> _Task to carry out_: In the records that follow, the lines from the one containing "Thm. 16 half-eigenspace" to the one containing "(M) rows upgraded", inclusive, are to be given again exactly.

> _Source records_:
import Summits.BirchSwinnertonDyer.Rank1Residual.Additive.ChiBranchRatLowerDvdMultOdd
import Summits.BirchSwinnertonDyer.Rank1Residual.Additive.X3RatMainConjLowerBound
import Literature.NumberTheory.EllipticCurves.Wuthrich2014.ReducibleDivisibilityCyclotomicPrimeHalf
import HarnessLib

/-!
# ENDS over the one-sided rational containment `ChiBranchRatLowerDvdMultOddAt` on the REDUCIBLE
# potentially-multiplicative rows (X3♯(M)): Wuthrich's printed half (Thm. 16, no image hypothesis)
# upgrades the node to `ChiBranchRatCharEqMultOddAt`, and `BSD(E,p)` on X3♯(M) at every `p ≡ 3 (mod 4)`
# (cell `b2b-bsdres`, team n1011, seat n1011-p06 gen 2, OWNERS row T-N10R, phase 4, (M)-node ENDS sibling)

HONEST FRAMING (cell `b2b-bsdres`, run/shared/lean/b2b/bsd-rank1-residual/, verbatim in every
file): the goal of the cell is to DELETE the COMBINATION-SHAPED residual classes of the
Birch–Swinnerton-Dyer formula for ALL analytic-rank `≤ 1` elliptic curves over `ℚ` — "full BSD
formula for every rank `≤ 1` curve in class `C`" assembled STRICTLY from published theorems — so
that the rank-`≤ 1` remainder becomes exactly the CONSTRUCTION-SHAPED classes, which are TYPED
(missing-input `Prop`s), NOT attempted. This is not "finishing BSD". Team n1011 (X4 ∧ `p = 3` / the
additive block, §I items N10 / N11): research routes; prove what is provable now; no claim beyond
the stated classes; X3♯(M) stays CONSTRUCTION-SHAPED; labels / census / located gap UNCHANGED;
nothing is booked. Theorems only (no definition, no named fact minted; the Literature inputs are the
explicit binders `hWu` = Wuthrich 2014 Thm. 16 half-eigenspace reading, `hDelX`, `hDel`).

## What and why

Sibling of `ChiBranchRatLowerDvdMultOdd.lean` (same seat), which on the IRREDUCIBLE (M) rows upgraded
the typed one-sided RATIONAL containment `ChiBranchRatLowerDvdMultOddAt W p` (odd branch of the
multiplicative twist's one-term measure) to the rational equality `ChiBranchRatCharEqMultOddAt W p` by
Kato's printed half. On the REDUCIBLE rows (`Red W p` — class X3♯(M): `E[p]` reducible, `E` potentially
multiplicative at `p`) the printed half is Wuthrich 2014 Thm. 16 ("`E` semi-stable at `p`, `E[p]`
reducible ⟹ `char_Λ X(E)` divides `(L_p(E))`", p. 397) applied to the MULTIPLICATIVE twist `V = E♭`, in
the general half-eigenspace form `Wuthrich2014.thm16_halfEigenCharIdeal_dvd_cyclotomicPrime` (its
multiplicative disjuncts; referee ruling R118.3), transported to `X(W/ℚ_∞)` by the half-tail core
keeping the series (`isTorsion_and_exists_map_eq_of_halfTail`). NO image or tower hypothesis. So:

* §1 `exists_mem_charIdeal_map_eq_unit_mul_minusBranchMult_of_wuthrichHalf` — Wuthrich's half on
  `X(W/ℚ_∞)` as a full power-series identity, (M) twist, reducible;
* §2 `chiBranchRatCharEqMultOddAt_of_wuthrichHalf_of_ratLowerDvd` — on `PotMult W p ∧ Red W p`:
  `ChiBranchRatLowerDvdMultOddAt W p` ⟹ `ChiBranchRatCharEqMultOddAt W p` (`exists_span_eq_and_map_eq_C_zpow_mul`);
* §3 X3♯(M), `r_an = 0`, every `p ≡ 3 (mod 4)` (`p = 3` included): the LOWER half (EXACT: Delbourgo
  1998 Prop. 4 (M), `hDelX`, no anomalous slack) and `BSD(E,p)` ⟸ `ChiBranchRatLowerDvdMultOddAt W p` +
  ONE unit coefficient + printed facts (p251406's `ClassX3M.…_of_ratCharEqMultOdd_of_unitCoeff`), no
  image hypothesis anywhere.

X3♯(M) stays CONSTRUCTION-SHAPED; nothing booked; no label change.

References: C. Wuthrich, J. London Math. Soc. 90 (2014) Thm. 16 (p. 397), §3 (p. 390) [Wuthrich2014];
C. Skinner, E. Urban, Invent. Math. 195 (2014) Cor. 3.6.2 (p. 42), Thm. 3.6.4 (p. 43) [SkinnerUrban2014];
Mazur–Tate–Teitelbaum, Invent. Math. 84 (1986) §I.10–I.14 [MazurTateTeitelbaum1986Invent];
R. Greenberg, LNM 1716 (1999) §5 (p. 143) [GreenbergLNM1716]; D. Delbourgo, Compositio Math. 113
(1998) Prop. 4 (p. 144), §2.2 Lemma (ii) (p. 139) [Delbourgo1998]; R. L. Miller, LMS J. Comput. Math.
14 (2011) Def. 1.1 [Miller2011LMS].
-/

noncomputable section

open scoped Classical MatrixGroups ModularForm NumberField

open CongruenceSubgroup WeierstrassCurve NumberField Literature.NumberTheory.EllipticCurves
  Literature.NumberTheory.EllipticCurves.ModularForms
  Literature.NumberTheory.EllipticCurves.Rank1Residual
  Literature.NumberTheory.EllipticCurves.Rank1Residual.Typed
  Literature.NumberTheory.GaloisRepresentations
  IsDedekindDomain

namespace Summit.BirchSwinnertonDyer.Rank1Residual.Additive

open AdditivePotMult

/-! ### §1 Wuthrich's half on `X(E/ℚ_∞)` for the multiplicative twist — the full series -/

section WuthrichHalf

variable (W : WeierstrassCurve ℚ) [W.IsElliptic] (p : ℕ) [hp : Fact p.Prime]

/-- **Wuthrich's half of the odd-branch main conjecture of the MULTIPLICATIVE twist, on `X(E/ℚ_∞)`, as a
power series identity (reducible `E[p]`).** For `W/ℚ` potentially multiplicative at `p ≡ 3 (mod 4)`
(`PotMult W p`) with `W[p]` REDUCIBLE, every globally minimal `V` with `C • V^{(−p)} = W` (multiplicative
at `p`), newform `f` with `a_p(f) = ap`, cyclotomic `κ/γ`, `Λ`-dual datum `D` of `Sel_{p^∞}(W/ℚ_∞)` and
`ϖ·|Ω⁻(V)| = Ω⁻_f`: `X(W/ℚ_∞)` is `Λ`-torsion and some `g ∈ char_Λ X(W/ℚ_∞)` has
`ι g = u · ϖ · L_p⁻(f, ap, ω^{(p−1)/2}, T)`, `u ∈ ℤ_pˣ`. No image hypothesis.
[cite: Wuthrich2014, Thm. 16 (p. 397), §3 (p. 390)] [cite: GreenbergLNM1716, §5 p. 143]
[cite: MazurTateTeitelbaum1986Invent, §I.10, §I.13] -/
theorem exists_mem_charIdeal_map_eq_unit_mul_minusBranchMult_of_wuthrichHalf
    (hWu : Wuthrich2014.thm16_halfEigenCharIdeal_dvd_cyclotomicPrime)
    (hpm : AdditivePotMult.PotMult W p) (hredW : Red W p)
    (V : WeierstrassCurve ℚ) [V.IsElliptic] [V.IsGloballyMinimal]
    {κ : ZpExtension ℚ p} {γ : Field.absoluteGaloisGroup ℚ} {N : ℕ} [NeZero N]
    {f : CuspForm (Gamma0 N) 2} (hp3 : p % 4 = 3)
    (hCW : ∃ C : VariableChange ℚ, C • V.quadraticTwist (-(p : ℚ)) = W)
    (hκ : κ.IsCyclotomic) (hγ : κ.IsTopGenerator γ) (hcv : IsCyclotomicVariable p γ)
    (hf : IsNewformOf V f) {ap : ℤ} (hap : cuspCoeff f p = ap) (D : W.SelmerDualData κ γ) (ϖ : ℚ)
    (hϖ : (ϖ : ℝ) * V.imaginaryPeriodRat = minusPeriod f) :
    D.IsTorsion ∧ ∃ g ∈ D.charIdeal, ∃ u : ℤ_[p]ˣ,
      iwasawaToPowerSeries p g =
        PowerSeries.C (((u : ℤ_[p]) : ℚ_[p]) * (ϖ : ℚ_[p])) *
          padicLFunctionMinusBranchMult f (ap : ℚ_[p]) (p / 2) := by
  obtain ⟨C, hCW'⟩ := hCW
  have hp2 : p ≠ 2 := by rintro rfl; norm_num at hp3
  obtain ⟨hodd, hps⟩ := not_even_half_of_mod_four_eq_three hp3
  have hpQ : (-(p : ℚ)) ≠ 0 := neg_ne_zero.mpr (Nat.cast_ne_zero.mpr hp.out.ne_zero)
  haveI : (V.quadraticTwist (-(p : ℚ))).IsElliptic := isElliptic_quadraticTwist V hpQ
  have hV : Mult V p := hpm.mult_of_twist_model_pStar hp2 V C (by rw [hps]; exact hCW')
  have hredV : ¬ V.HasIrreducibleModPGaloisRep p := fun hirrV ↦
    hredW ((irr_iff_of_model_twist (W := V) (p := p) hpQ ⟨C, hCW'⟩).mpr hirrV)
  -- the disjunct of the fact: split (`ap = 1`) or non-split (`ap = −1`)
  have hdisj : (IsOrdinaryAt V p ∧
        padicLFunctionMinusBranchMult f (ap : ℚ_[p]) (p / 2) =
          if Even (p / 2) then padicLFunctionBranch f ((unitRoot V p : ℤ_[p]) : ℚ_[p]) (p / 2)
          else padicLFunctionMinusBranch f ((unitRoot V p : ℤ_[p]) : ℚ_[p]) (p / 2)) ∨
      (V.HasSplitMultiplicativeReductionAtPrime p ∧
        padicLFunctionMinusBranchMult f (ap : ℚ_[p]) (p / 2) =
          if Even (p / 2) then padicLFunctionPlusBranchMult f (1 : ℚ_[p]) (p / 2)
          else padicLFunctionMinusBranchMult f (1 : ℚ_[p]) (p / 2)) ∨
      (V.HasMultiplicativeReductionAtPrime p ∧ ¬ V.HasSplitMultiplicativeReductionAtPrime p ∧
        padicLFunctionMinusBranchMult f (ap : ℚ_[p]) (p / 2) =
          if Even (p / 2) then padicLFunctionPlusBranchMult f (-1 : ℚ_[p]) (p / 2)
          else padicLFunctionMinusBranchMult f (-1 : ℚ_[p]) (p / 2)) := by
    by_cases hs : V.HasSplitMultiplicativeReductionAtPrime p
    · obtain ⟨h1, -⟩ := hf.cuspCoeff_eq_one_and_sq_of_split hs
      obtain rfl : ap = 1 := by exact_mod_cast (hap.symm.trans h1 : ((ap : ℤ) : ℂ) = 1)
      refine Or.inr (Or.inl ⟨hs, ?_⟩)
      rw [if_neg hodd, Int.cast_one]
    · obtain ⟨h1, -⟩ := hf.cuspCoeff_eq_neg_one_and_dvd_of_nonsplit hV hs
      obtain rfl : ap = -1 := by exact_mod_cast (hap.symm.trans h1 : ((ap : ℤ) : ℂ) = -1)
      refine Or.inr (Or.inr ⟨hV, hs, ?_⟩)
      rw [if_neg hodd, Int.cast_neg, Int.cast_one]
  refine isTorsion_and_exists_map_eq_of_halfTail hCW' hp2
    (fun r hr ↦ not_sq_eq_pStar p r (by rw [hps]; exact hr)) hps hκ hγ hcv D ?_
  intro K _ _ _ F _ _ _ _ γ' h2 hθ hγ' hcyc' hγ'K hγ'F D'
  exact hWu p V K F (padicLFunctionMinusBranchMult f (ap : ℚ_[p]) (p / 2)) hp2 h2 hθ hdisj hredV hκ
    hγ' hcyc' hγ'K hγ'F hf D' ϖ (by rw [if_neg hodd]; exact hϖ)

end WuthrichHalf

/-! ### §2 The split on the reducible (M) rows: Wuthrich's half + the typed one-sided containment -/

section Split

variable {W : WeierstrassCurve ℚ} [W.IsElliptic] {p : ℕ} [hp : Fact p.Prime]

/-- **Wuthrich's printed half + the typed RATIONAL one-sided containment ⟹ the rational odd-branch
main conjecture of the multiplicative twist `ChiBranchRatCharEqMultOddAt W p`, on the REDUCIBLE
potentially-multiplicative rows — no image hypothesis.** Two divisibilities in `Λ ⊗ ℚ_p` give a
generator `g'` with `ι g' = p^k ϖ L_p⁻` (`exists_span_eq_and_map_eq_C_zpow_mul`, SU Thm. 3.6.4 p. 43).
[cite: Wuthrich2014, Thm. 16 (p. 397)] [cite: SkinnerUrban2014, Thm. 3.6.4, proof (p. 43)] -/
theorem chiBranchRatCharEqMultOddAt_of_wuthrichHalf_of_ratLowerDvd
    (hWu : Wuthrich2014.thm16_halfEigenCharIdeal_dvd_cyclotomicPrime)
    (hpm : AdditivePotMult.PotMult W p) (hredW : Red W p) (hE : ChiBranchRatLowerDvdMultOddAt W p) :
    ChiBranchRatCharEqMultOddAt W p := by
  intro V _ _ κ γ N _ f hp3 hCW hV hκ hγ hcv hf ap hap D ϖ hϖ
  obtain ⟨htor, g₁, hg₁, u, hιg₁⟩ :=
    exists_mem_charIdeal_map_eq_unit_mul_minusBranchMult_of_wuthrichHalf W p hWu hpm hredW V hp3 hCW hκ hγ
      hcv hf hap D ϖ hϖ
  obtain ⟨g, hchar, -⟩ := exists_charIdeal_eq_span_singleton p D
  obtain ⟨G, m, n, hG, hιG⟩ := hE V hp3 hCW hV hκ hγ hcv hf ap hap D ϖ hϖ g
    (by rw [hchar]; exact Ideal.mem_span_singleton_self g)
  have hg₁' : PowerSeries.C ((u⁻¹ : ℤ_[p]ˣ) : ℤ_[p]) * g₁ ∈ Ideal.span {g} := by
    rw [← hchar]; exact Ideal.mul_mem_left _ _ hg₁
  have hCu : iwasawaToPowerSeries p (PowerSeries.C ((u⁻¹ : ℤ_[p]ˣ) : ℤ_[p])) =
      PowerSeries.C ((((u⁻¹ : ℤ_[p]ˣ) : ℤ_[p]) : ℚ_[p])) := by
    rw [PowerSeries.map_C, PadicInt.algebraMap_apply]
  have hu0 : (((u : ℤ_[p]) : ℚ_[p])) ≠ 0 := by
    intro h0
    have h1 : (((u⁻¹ : ℤ_[p]ˣ) : ℤ_[p]) : ℚ_[p]) * (((u : ℤ_[p]) : ℚ_[p])) = 1 := by
      rw [← PadicInt.coe_mul, Units.inv_mul, PadicInt.coe_one]
    rw [h0, mul_zero] at h1
    exact zero_ne_one h1
  have hιg₁' : iwasawaToPowerSeries p (PowerSeries.C ((u⁻¹ : ℤ_[p]ˣ) : ℤ_[p]) * g₁) =
      PowerSeries.C ((p : ℚ_[p]) ^ (0 : ℕ)) *
        (PowerSeries.C (ϖ : ℚ_[p]) * padicLFunctionMinusBranchMult f (ap : ℚ_[p]) (p / 2)) := by
    rw [pow_zero, map_one, one_mul, map_mul, hιg₁, hCu, ← mul_assoc, ← map_mul, coe_units_inv_eq_inv,
      ← mul_assoc, inv_mul_cancel₀ hu0, one_mul]
  obtain ⟨g', k, hspan, hιg'⟩ := exists_span_eq_and_map_eq_C_zpow_mul p hg₁' hιg₁' hG hιG
  refine ⟨htor, g', k, hchar.trans hspan, ?_⟩
  rw [hιg', map_mul, mul_assoc]

end Split

/-! ### §3 X3♯(M), every `p ≡ 3 (mod 4)`: ends over `ChiBranchRatLowerDvdMultOddAt W p` + ONE unit coefficient -/

section Ends

variable {W : WeierstrassCurve ℚ} [W.IsElliptic] [W.IsGloballyMinimal] {p : ℕ} [hp : Fact p.Prime]

/-- **X3♯(M) (`Red W p ∧ Addv W p ∧ PotMult W p`, `p` odd), `p ≡ 3 (mod 4)`: the rational odd-branch
main conjecture of the multiplicative twist from its Skinner half**, no image hypothesis.
[cite: Wuthrich2014, Thm. 16 (p. 397)] [cite: SkinnerUrban2014, Thm. 3.6.4, proof (p. 43)] -/
theorem _root_.Summit.BirchSwinnertonDyer.Rank1Residual.AdditivePotMult.ClassX3M.chiBranchRatCharEqMultOddAt_of_ratLowerDvd
    (hWu : Wuthrich2014.thm16_halfEigenCharIdeal_dvd_cyclotomicPrime)
    (hX : AdditivePotMult.ClassX3M W p) (hE : ChiBranchRatLowerDvdMultOddAt W p) :
    ChiBranchRatCharEqMultOddAt W p :=
  chiBranchRatCharEqMultOddAt_of_wuthrichHalf_of_ratLowerDvd hWu hX.potMult hX.classX3.1 hE

/-- **X3♯(M), `r_an = 0`, `p ≡ 3 (mod 4)` (`p = 3` included): the LOWER half `ord_p #Ш_an ≤ ord_p #Ш`
(EXACT on (M): Delbourgo 1998 Prop. 4 + §2.2 Lemma (ii), `hDelX`; no anomalous slack) ⟸ the one-sided
rational containment on the odd branch of the multiplicative twist (`ChiBranchRatLowerDvdMultOddAt W p`)
+ ONE unit coefficient** (+ Wuthrich's half `hWu`, GZK, modularity; p251406's
`ClassX3M.missingLowerBoundAt_rankZero_of_ratCharEqMultOdd_of_unitCoeff`). No image hypothesis.
X3♯(M) stays CONSTRUCTION-SHAPED. [cite: Wuthrich2014, Thm. 16 (p. 397)]
[cite: Delbourgo1998, Prop. 4 (p. 144), §2.2 Lemma (ii) (p. 139)] [cite: Miller2011LMS, Def. 1.1] -/
theorem _root_.Summit.BirchSwinnertonDyer.Rank1Residual.AdditivePotMult.ClassX3M.missingLowerBoundAt_rankZero_of_ratLowerDvdMultOdd_of_unitCoeff
    (hWu : Wuthrich2014.thm16_halfEigenCharIdeal_dvd_cyclotomicPrime)
    (hDelX : Delbourgo1998.prop4_rankZero_constantCoeff_eq_unit_mul_of_potMult)
    (hGZK : rank_eq_analyticRank_of_analyticRank_le_one) (hmod : hasEntireLFunction_rat)
    (hmodD : nonempty_modularParametrizationData)
    (hX : AdditivePotMult.ClassX3M W p) (hp4 : p % 4 = 3) (hr : W.analyticRank = 0)
    (hE : ChiBranchRatLowerDvdMultOddAt W p) (hcert : MultOddBranchUnitCoeffCert W p) :
    MissingLowerBoundAt W p :=
  hX.missingLowerBoundAt_rankZero_of_ratCharEqMultOdd_of_unitCoeff hDelX hGZK hmod hmodD hp4 hr
    (hX.chiBranchRatCharEqMultOddAt_of_ratLowerDvd hWu hE) hcert

/-- **X3♯(M), `r_an = 0`, `p ≡ 3 (mod 4)` (`p = 3` included): `BSD(E,p)` ⟸ the ONE-SIDED rational
containment on the odd branch of the multiplicative twist (`ChiBranchRatLowerDvdMultOddAt W p`, typed)
+ ONE unit coefficient, and NOTHING ELSE typed — no image hypothesis anywhere**: Wuthrich's half `hWu`
serves BOTH the upgrade (§2) and the UPPER half (additive-p1's `ClassX3M.bsdp_rankZero_of_lower` inside
p251406's `ClassX3M.bsdp_rankZero_of_ratCharEqMultOdd_of_unitCoeff`); Delbourgo 1998 Prop. 4 (`hDelX`
exact (M), `hDel`) is the printed `T = 0` control. Nothing booked; X3♯(M) stays CONSTRUCTION-SHAPED.
[cite: Wuthrich2014, Thm. 16 (p. 397)] [cite: SkinnerUrban2014, Cor. 3.6.2 (p. 42) (shape only)]
[cite: Delbourgo1998, Prop. 4 (p. 144)] [cite: Miller2011LMS, §1 and Def. 1.1] -/
theorem _root_.Summit.BirchSwinnertonDyer.Rank1Residual.AdditivePotMult.ClassX3M.bsdp_rankZero_of_ratLowerDvdMultOdd_of_unitCoeff
    (hWu : Wuthrich2014.thm16_halfEigenCharIdeal_dvd_cyclotomicPrime)
    (hDelX : Delbourgo1998.prop4_rankZero_constantCoeff_eq_unit_mul_of_potMult)
    (hDel : Delbourgo1998.prop4_rankZero_pow_dvd_constantCoeff)
    (hGZK : rank_eq_analyticRank_of_analyticRank_le_one) (hmod : hasEntireLFunction_rat)
    (hmodD : nonempty_modularParametrizationData)
    (hX : AdditivePotMult.ClassX3M W p) (hp4 : p % 4 = 3) (hr : W.analyticRank = 0)
    (hE : ChiBranchRatLowerDvdMultOddAt W p) (hcert : MultOddBranchUnitCoeffCert W p) : BSDp W p :=
  hX.bsdp_rankZero_of_ratCharEqMultOdd_of_unitCoeff hDelX hDel hGZK hmod hmodD hWu hp4 hr
    (hX.chiBranchRatCharEqMultOddAt_of_ratLowerDvd hWu hE) hcert

end Ends

end Summit.BirchSwinnertonDyer.Rank1Residual.Additive

end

> _Solution to this task_:
explicit binders `hWu` = Wuthrich 2014 Thm. 16 half-eigenspace reading, `hDelX`, `hDel`).

## What and why

Sibling of `ChiBranchRatLowerDvdMultOdd.lean` (same seat), which on the IRREDUCIBLE (M) rows upgraded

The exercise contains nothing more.